Ainsi plus tard, aux jours que l’épreuve dévore,
On trouve des vieillards dont la lèvre incolore
Recèle un sourire ingénu.
Leurs tranquilles regards sont remplis de lumière :
On dirait un reflet de leur aube première,
Un rayon d’avril revenu I

On sent en leur parole une indulgence exquise,
Et la suavité de la paix reconquise
Ennoblit leur sainte candeur.
Enfant pur, aïeul blanc, devant eux on s’incline ;
Qui les voit, fleur naïve ou tremblante ruine,
Révère la même splendeur.

Car la vieillesse touche au ciel comme l’enfance.
L’une y retourne, et l’autre en vient. La morne offense
Des ans et du malheur s’enfuit.
Le coucher du soleil à son lever ressemble,
Et, diamants tous deux, souvent roulent ensemble
Les pleurs de l’aube et de la nuit.


(Les Stoique».)


LUNE D’AVRIL


Déployant ses ailes de cygne
Au vol lent et capricieux,
Le clair de lune me fait signe
Et m’entraîne au loin sous les cieux.

Il franchit les lacs et les fleuves,
Baise les yeux clos des cités,

Et, se riant des grilles neuves,
Il s’en vient aux parcs désertés.

Il écarte l’ombre importune
Avec un geste familier ;
Puis il descend une par une
Les marches du blanc escalier.

Il s’en va retroussant sa robe
Le long de l’humide sentier,
Et, de-ci, de-là, se dérobe
Entre le houx et l’églantier.

Je le vois errer d’arbre en arbre
Comme un doux poète étonné,
Et prêter des blancheurs de marbre
Au banc de pierre abandonné.

C’est ici que, las de sa course,
Rêveur il s’assied longuement,
Jetant aux flots clairs de la source
De la poudre de diamant.

Il endort les roses fleuries,
Il verse la rosée aux lis,
Il étend des blés aux prairies
Son manteau d’argent aux longs plis.

Ainsi promeneur pâle et triste,
Hôte des tombeaux délaissés,
Ami du chat et de l’artiste,
Protecteur des nids menacés,

Là-bas échevelant le saule
Qui pleure les morts oubliés
Et chargeant sur sa blanche épaule
Les linceuls qu’il a déliés,

Jusqu’à l’heure où, soudain rougies,
Les ténèbres font place au jour,
Il erre, — ô faiseur d’élégies,
O grand enchanteur de l’amour !


(Les Stoïques.)
IMMORTALITÉ


Le chêne dans sa chute écrase le roseau,
Le torrent dans sa course entraine l’herbe folle ;
Le passé prend la vie, et le vent la parole,
La mort prend tout : l’espoir, et le nid, et l’oiseau.

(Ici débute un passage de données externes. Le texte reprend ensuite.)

import Literature.MathematicalPhysics.QuantumLattice.HeatKernelGroupConvolutionProofs
import Mathlib.MeasureTheory.Integral.Pi
import HarnessLib

/-!
# Planar lattice `YM₂`, layer 1: the law of an ordered product of independent plaquette variables

First layer of the lattice half of Driver's lattice-to-continuum theorem for two-dimensional
Yang–Mills (B. K. Driver, *YM₂: continuum expectations, lattice convergence, and lassos*, CMP
**123** (1989) 575–616, §7: Thm 7.4/7.5 — under the planar lattice measure with a normalised
class-function plaquette weight `A`, the holonomies of the faces of a planar graph are independent
with densities `A_{|R|} = A^{⋆|R|}`, the `|R|`-fold convolution power), supporting the `S27`
conjuncts of `ContinuumLimits.lean` (`ym2_exists_heatKernel`, `ym2_exists_wilson_of_injective`,
`ym2_exists_wilson`).

This file is purely group-theoretic: for a compact (second countable) group `G` with its Haar
probability measure `dg` and a continuous weight `φ : G → ℝ`,

* `integral_pi_ofFn_prod_mul_prod`: for `k + 1` independent `G`-valued variables
  `w₀, …, w_k`, each with "density" `φ`, and every bounded measurable `F : G → ℝ`,
  `∫ F(w₀ w₁ ⋯ w_k) ∏ᵢ φ(wᵢ) dw = ∫ F(g) φ^{⋆(k+1)}(g) dg`, where the convolution power is written
  with the tree's `haarConv` (`(φ ⋆ ψ)(x) = ∫ φ(h) ψ(h⁻¹x) dh`, `HeatKernelGroupConvolutionProofs`)
  as the iterate `(haarConv φ)^[k] φ` — Driver's splicing formula (proof of Thm 7.4, p. 600) /
  the definition of `A_n` (Def 7.1);
* `IsGroupHeatKernel.haarConv_iterate_eq`: for a heat kernel, `p_t^{⋆(k+1)} = p_{(k+1)t}`
  (Chapman–Kolmogorov), whence `integral_pi_ofFn_prod_mul_prod_heatKernel`: the same integral with
  `φ = p_t` equals the Driver–Sengupta loop value `ym2LoopValue F p ((k+1) t)`.

Everything is proved; no definitions and no named facts are introduced (the convolution power is
the iterate `(haarConv φ)^[k] φ`, i.e. `φ^{⋆(k+1)}`).

## References

* B. K. Driver, CMP **123** (1989) 575–616, Def 7.1 (`A_n`), Thm 7.4 and its proof (splicing
  formula, p. 600), Thm 7.5. [DriverCMP1989]
* T. Lévy, *Two-dimensional Markovian holonomy fields*, Astérisque **329** (2010), §4.1
  (convolution semigroups on compact groups). [Levy2010]
-/

open MeasureTheory Filter Topology
open Literature.MathematicalPhysics.QuantumLattice

noncomputable section

namespace Literature.MathematicalPhysics.QuantumFieldTheory

variable {G : Type*} [Group G] [TopologicalSpace G] [IsTopologicalGroup G] [CompactSpace G]
  [MeasurableSpace G] [BorelSpace G]

/-! ### Convolution powers `φ^{⋆(k+1)} = (haarConv φ)^[k] φ` -/

/-- The convolution powers `φ^{⋆(k+1)} = (haarConv φ)^[k] φ` of a continuous function on a compact
group are continuous (Driver 1989, Def 7.1: `A_n` is again an action function). [cite: DriverCMP1989, Def 7.1] -/
theorem continuous_haarConv_iterate {φ : G → ℝ} (hφ : Continuous φ) :
    ∀ k : ℕ, Continuous ((haarConv φ)^[k] φ)
  | 0 => hφ
  | k + 1 => by
    rw [Function.iterate_succ_apply']
    exact continuous_haarConv hφ
      (((continuous_haarConv_iterate hφ k).integrable_of_hasCompactSupport
        (HasCompactSupport.of_compactSpace _)))

/-- The convolution powers of a non-negative function are non-negative. [cite: DriverCMP1989, Def 7.1] -/
theorem haarConv_iterate_nonneg {φ : G → ℝ} (hφ : ∀ g, 0 ≤ φ g) :
    ∀ (k : ℕ) (g : G), 0 ≤ ((haarConv φ)^[k] φ) g
  | 0, g => hφ g
  | k + 1, g => by
    rw [Function.iterate_succ_apply', haarConv_apply]
    exact integral_nonneg fun h => mul_nonneg (hφ h) (haarConv_iterate_nonneg hφ k _)

/-- The convolution powers of a normalised weight are normalised: `∫ φ = 1 ⇒ ∫ φ^{⋆(k+1)} = 1`
(Driver 1989, Def 7.1; Fubini and left invariance). [cite: DriverCMP1989, Def 7.1] -/
theorem integral_haarConv_iterate [SecondCountableTopology G] {φ : G → ℝ} (hφ : Continuous φ)
    (hφ1 : ∫ g, φ g ∂(haarProbability G) = 1) :
    ∀ k : ℕ, ∫ g, ((haarConv φ)^[k] φ) g ∂(haarProbability G) = 1
  | 0 => hφ1
  | k + 1 => by
    set ψ := (haarConv φ)^[k] φ with hψdef
    have hψ : Continuous ψ := continuous_haarConv_iterate hφ k
    rw [Function.iterate_succ_apply', ← hψdef]
    simp only [haarConv_apply]
    -- Fubini: `∫∫ φ(h) ψ(h⁻¹ g) dh dg = ∫ φ(h) (∫ ψ(h⁻¹ g) dg) dh = ∫ φ(h) dh · 1`
    have hF : Continuous fun z : G × G => φ z.1 * ψ (z.1⁻¹ * z.2) := by fun_prop
    have hI : Integrable (Function.uncurry fun g h : G => φ h * ψ (h⁻¹ * g))
        ((haarProbability G).prod (haarProbability G)) := by
      obtain ⟨C, hC⟩ := isCompact_univ.exists_bound_of_continuousOn hF.continuousOn
      refine Integrable.mono' (integrable_const C) (by fun_prop) (ae_of_all _ fun z => ?_)
      exact hC (z.2, z.1) (Set.mem_univ _)
    rw [integral_integral_swap hI]
    have hinner : ∀ h : G, ∫ g, φ h * ψ (h⁻¹ * g) ∂(haarProbability G) = φ h := fun h => by
      rw [integral_const_mul, integral_mul_left_eq_self (fun g => ψ g) h⁻¹,
        integral_haarConv_iterate hφ hφ1 k, mul_one]
    simp_rw [hinner]
    exact hφ1

/-! ### The ordered product of independent variables -/

omit [CompactSpace G] in
/-- The ordered product `w₀ w₁ ⋯ w_{k-1}` of the coordinates is a measurable function on `G^k`
(second countable `G`). [folklore] -/
theorem measurable_ofFn_prod [SecondCountableTopology G] :
    ∀ k : ℕ, Measurable fun w : Fin k → G => (List.ofFn w).prod
  | 0 => by simp only [List.ofFn_zero, List.prod_nil]; exact measurable_const
  | k + 1 => by
    simp only [List.ofFn_succ, List.prod_cons]
    exact (measurable_pi_apply 0).mul
      ((measurable_ofFn_prod k).comp (measurable_pi_lambda _ fun i => measurable_pi_apply _))

/-- **The law of an ordered product of independent variables is the convolution power of their
common law** (Driver 1989, proof of Thm 7.4, the splicing formula on p. 600, and Def 7.1 of
`A_n`). For a continuous weight `φ` on a compact second countable group, a bounded measurable
`F : G → ℝ` and `k + 1` variables,
`∫_{G^{k+1}} F(w₀ w₁ ⋯ w_k) ∏ᵢ φ(wᵢ) dw = ∫_G F(g) φ^{⋆(k+1)}(g) dg`,
`φ^{⋆(k+1)} = (haarConv φ)^[k] φ`. Proof by induction on `k`: split off `w₀` (Fubini on
`G × G^k`), apply the induction hypothesis to `F(w₀ ·)`, substitute `g ↦ w₀⁻¹ g` (left invariance)
and swap the two remaining integrals. [cite: DriverCMP1989, Thm 7.4 (proof, splicing formula) and Def 7.1] -/
theorem integral_pi_ofFn_prod_mul_prod [SecondCountableTopology G] {φ : G → ℝ} (hφ : Continuous φ) :
    ∀ (k : ℕ) {F : G → ℝ}, Measurable F → (∃ C, ∀ g, ‖F g‖ ≤ C) →
      ∫ w : Fin (k + 1) → G, F ((List.ofFn w).prod) * ∏ i, φ (w i)
          ∂(Measure.pi fun _ => haarProbability G) =
        ∫ g, F g * ((haarConv φ)^[k] φ) g ∂(haarProbability G)
  | 0, F, hFm, hFb => by
    rw [← (measurePreserving_funUnique (haarProbability G) (Fin 1)).integral_comp']
    refine integral_congr_ae (ae_of_all _ fun w => ?_)
    simp [List.ofFn_succ, MeasurableEquiv.funUnique]
  | k + 1, F, hFm, hFb => by
    obtain ⟨C, hC⟩ := hFb
    set μ := haarProbability G with hμ
    set ψ := (haarConv φ)^[k] φ with hψdef
    have hψ : Continuous ψ := continuous_haarConv_iterate hφ k
    obtain ⟨Cφ, -, hCφ⟩ := exists_forall_abs_le_of_continuous hφ
    obtain ⟨Cψ, -, hCψ⟩ := exists_forall_abs_le_of_continuous hψ
    have hC0 : 0 ≤ C := (norm_nonneg _).trans (hC 1)
    -- Step 1: split off the coordinate `0`: `G^{k+2} ≃ G × G^{k+1}`.
    have hsplit : ∫ w : Fin (k + 2) → G, F ((List.ofFn w).prod) * ∏ i, φ (w i)
          ∂(Measure.pi fun _ => μ) =
        ∫ z : G × (Fin (k + 1) → G), F (z.1 * (List.ofFn z.2).prod) * (φ z.1 * ∏ i, φ (z.2 i))
          ∂(μ.prod (Measure.pi fun _ => μ)) := by
      rw [← ((measurePreserving_piFinSuccAbove (fun _ : Fin (k + 2) => μ) 0).symm).integral_comp']
      refine integral_congr_ae (ae_of_all _ fun z => ?_)
      simp only [MeasurableEquiv.piFinSuccAbove_symm_apply, Fin.insertNthEquiv,
        Equiv.coe_fn_mk, Fin.insertNth_zero', List.ofFn_succ, List.prod_cons, Fin.cons_zero,
        Fin.cons_succ, Fin.prod_univ_succ]
    -- Step 2: Fubini on `G × G^{k+1}` (bounded measurable integrand, finite measure).
    have hPm : Measurable fun w : Fin (k + 1) → G => (List.ofFn w).prod := measurable_ofFn_prod _
    have hint : Integrable (fun z : G × (Fin (k + 1) → G) =>
        F (z.1 * (List.ofFn z.2).prod) * (φ z.1 * ∏ i, φ (z.2 i))) (μ.prod (Measure.pi fun _ => μ)) := by
      have hm : Measurable fun z : G × (Fin (k + 1) → G) =>
          F (z.1 * (List.ofFn z.2).prod) * (φ z.1 * ∏ i, φ (z.2 i)) :=
        (hFm.comp (measurable_fst.mul (hPm.comp measurable_snd))).mul
          ((hφ.measurable.comp measurable_fst).mul
            (Finset.measurable_prod _ fun i _ => hφ.measurable.comp ((measurable_pi_apply i).comp measurable_snd)))
      refine Integrable.mono' (integrable_const (C * (Cφ * Cφ ^ (k + 1)))) hm.aestronglyMeasurable
        (ae_of_all _ fun z => ?_)
      simp only [norm_mul, Real.norm_eq_abs, Finset.abs_prod]
      refine mul_le_mul (hC _) (mul_le_mul (hCφ _) ?_ (by positivity) ((abs_nonneg _).trans (hCφ 1)))
        (by positivity) hC0
      calc ∏ i, |φ (z.2 i)| ≤ ∏ _i : Fin (k + 1), Cφ :=
            Finset.prod_le_prod (fun i _ => abs_nonneg _) fun i _ => hCφ _
        _ = Cφ ^ (k + 1) := by simp
    rw [hsplit, integral_prod _ hint]
    dsimp only
    -- Step 3: the inner integral by the induction hypothesis applied to `F(x ·)`.
    have hIH : ∀ x : G, ∫ w : Fin (k + 1) → G, F (x * (List.ofFn w).prod) * (φ x * ∏ i, φ (w i))
          ∂(Measure.pi fun _ => μ) = φ x * ∫ g, F g * ψ (x⁻¹ * g) ∂μ := by
      intro x
      have h1 : ∫ w : Fin (k + 1) → G, F (x * (List.ofFn w).prod) * (φ x * ∏ i, φ (w i))
            ∂(Measure.pi fun _ => μ) =
          φ x * ∫ w : Fin (k + 1) → G, (fun g => F (x * g)) (List.ofFn w).prod * ∏ i, φ (w i)
            ∂(Measure.pi fun _ => μ) := by
        rw [← integral_const_mul]
        refine integral_congr_ae (ae_of_all _ fun w => ?_)
        ring
      rw [h1, integral_pi_ofFn_prod_mul_prod hφ k (F := fun g => F (x * g))
        (hFm.comp (measurable_const_mul x)) ⟨C, fun g => hC _⟩]
      congr 1
      rw [← integral_mul_left_eq_self (fun g => F g * ψ (x⁻¹ * g)) x]
      simp only [inv_mul_cancel_left]
      rfl
    simp_rw [hIH]
    -- Step 4: swap the two integrals: `∫ φ(x) ∫ F(g) ψ(x⁻¹g) dg dx = ∫ F(g) (φ ⋆ ψ)(g) dg`.
    have hint2 : Integrable (Function.uncurry fun x g : G => φ x * (F g * ψ (x⁻¹ * g))) (μ.prod μ) := by
      have hm : Measurable (Function.uncurry fun x g : G => φ x * (F g * ψ (x⁻¹ * g))) :=
        (hφ.measurable.comp measurable_fst).mul ((hFm.comp measurable_snd).mul
          (hψ.measurable.comp (measurable_fst.inv.mul measurable_snd)))
      refine Integrable.mono' (integrable_const (Cφ * (C * Cψ))) hm.aestronglyMeasurable
        (ae_of_all _ fun z => ?_)
      obtain ⟨x, g⟩ := z
      simp only [Function.uncurry_apply_pair, norm_mul, Real.norm_eq_abs]
      exact mul_le_mul (hCφ _) (mul_le_mul (by simpa using hC g) (hCψ _) (abs_nonneg _) hC0)
        (by positivity) ((abs_nonneg _).trans (hCφ 1))
    simp_rw [← integral_const_mul]
    rw [integral_integral_swap hint2]
    refine integral_congr_ae (ae_of_all _ fun g => ?_)
    dsimp only
    rw [Function.iterate_succ_apply', ← hψdef, haarConv_apply, ← integral_const_mul]
    refine integral_congr_ae (ae_of_all _ fun x => ?_)
    ring

/-- The normalisation `∫_{G^{k}} ∏ᵢ φ(wᵢ) dw = (∫ φ)^k` (Fubini). [folklore] -/
theorem integral_pi_prod_eq_pow (φ : G → ℝ) (k : ℕ) :
    ∫ w : Fin k → G, ∏ i, φ (w i) ∂(Measure.pi fun _ => haarProbability G) =
      (∫ g, φ g ∂(haarProbability G)) ^ k := by
  rw [integral_fintype_prod_eq_pow, Fintype.card_fin]

/-! ### Heat kernels: `p_t^{⋆(k+1)} = p_{(k+1)t}` -/

end Literature.MathematicalPhysics.QuantumFieldTheory

namespace Literature.MathematicalPhysics.QuantumLattice.IsGroupHeatKernel

open Literature.MathematicalPhysics.QuantumFieldTheory

variable {G : Type*} [Group G] [TopologicalSpace G] [IsTopologicalGroup G] [CompactSpace G]
  [MeasurableSpace G] [BorelSpace G] {p : ℝ → G → ℝ}

/-- **Chapman–Kolmogorov for convolution powers**: for a heat kernel `p` and `t > 0`,
`p_t^{⋆(k+1)} = (haarConv p_t)^[k] p_t = p_{(k+1)t}` (the `semigroup` field of
`IsGroupHeatKernel` is literally `p_{s+t} = haarConv p_s p_t`). (Driver 1989 §4, Rem 4.13;
Lévy 2010 §4.1.) [cite: DriverCMP1989, §4 Rem 4.13] -/
theorem haarConv_iterate_eq (hp : IsGroupHeatKernel p) {t : ℝ} (ht : 0 < t) :
    ∀ k : ℕ, (haarConv (p t))^[k] (p t) = p ((k + 1) * t)
  | 0 => by simp
  | k + 1 => by
    rw [Function.iterate_succ_apply', haarConv_iterate_eq hp ht k]
    funext g
    have hkt : 0 < ((k : ℝ) + 1) * t := by positivity
    rw [haarConv_apply, ← hp.semigroup t (((k : ℝ) + 1) * t) ht hkt g]
    congr 1
    push_cast
    ring

/-- **The ordered product of `k + 1` independent heat-kernel-distributed variables at time `t` is
heat-kernel distributed at time `(k+1) t`**: for bounded measurable `F`,
`∫_{G^{k+1}} F(w₀ ⋯ w_k) ∏ᵢ p_t(wᵢ) dw = ∫_G F p_{(k+1)t} = ym2LoopValue F p ((k+1) t)`. This is
the group-level content of "merging `k + 1` plaquettes of area `t` into one face of area
`(k+1) t`" in the planar heat-kernel lattice theory (Driver 1989 §3–4 and Thm 7.4/7.5 with the
Villain action `A = Q_t`, Def 8.3). [cite: DriverCMP1989, Thm 7.4 and Def 8.3] -/
theorem integral_pi_ofFn_prod_mul_prod_heatKernel [SecondCountableTopology G]
    (hp : IsGroupHeatKernel p) {t : ℝ} (ht : 0 < t) (k : ℕ) {F : G → ℝ} (hFm : Measurable F)
    (hFb : ∃ C, ∀ g, ‖F g‖ ≤ C) :
    ∫ w : Fin (k + 1) → G, F ((List.ofFn w).prod) * ∏ i, p t (w i)
        ∂(Measure.pi fun _ => haarProbability G) =
      ym2LoopValue F p ((k + 1) * t) := by
  rw [integral_pi_ofFn_prod_mul_prod (hp.continuous ht) k hFm hFb, hp.haarConv_iterate_eq ht k]
  rfl

/-- Normalisation of the heat-kernel product weight: `∫_{G^k} ∏ᵢ p_t(wᵢ) dw = 1`. [folklore] -/
theorem integral_pi_prod_heatKernel (hp : IsGroupHeatKernel p) {t : ℝ} (ht : 0 < t) (k : ℕ) :
    ∫ w : Fin k → G, ∏ i, p t (w i) ∂(Measure.pi fun _ => haarProbability G) = 1 := by
  rw [integral_pi_prod_eq_pow, hp.integral_eq_one t ht, one_pow]

end Literature.MathematicalPhysics.QuantumLattice.IsGroupHeatKernel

L’astre s’éteint, la voix expire sur les lèvres,
Quelqu’un ou quelque chose à tout instant s’en va.
Ce qui brûlait le cœur, ce que l’âme rêva,
Tout s’efface : les pleurs, les sourires, les fièvres.

Et cependant l’amour triomphe de l’oubli ;
La matière, que rien ne détruit, se transforme ;
Le gland semé d’hier devient le chêne énorme,
Un monde nouveau sort d’un monde enseveli.

Comme l’arbre, renaît le passé feuille à feuille,
Comme l’oiseau, le cœur retrouve sa chanson ;
L’âme a son rêve encore, et le champ sa moisson,
Car ce que l’homme perd, c’est Dieu qui le recueille.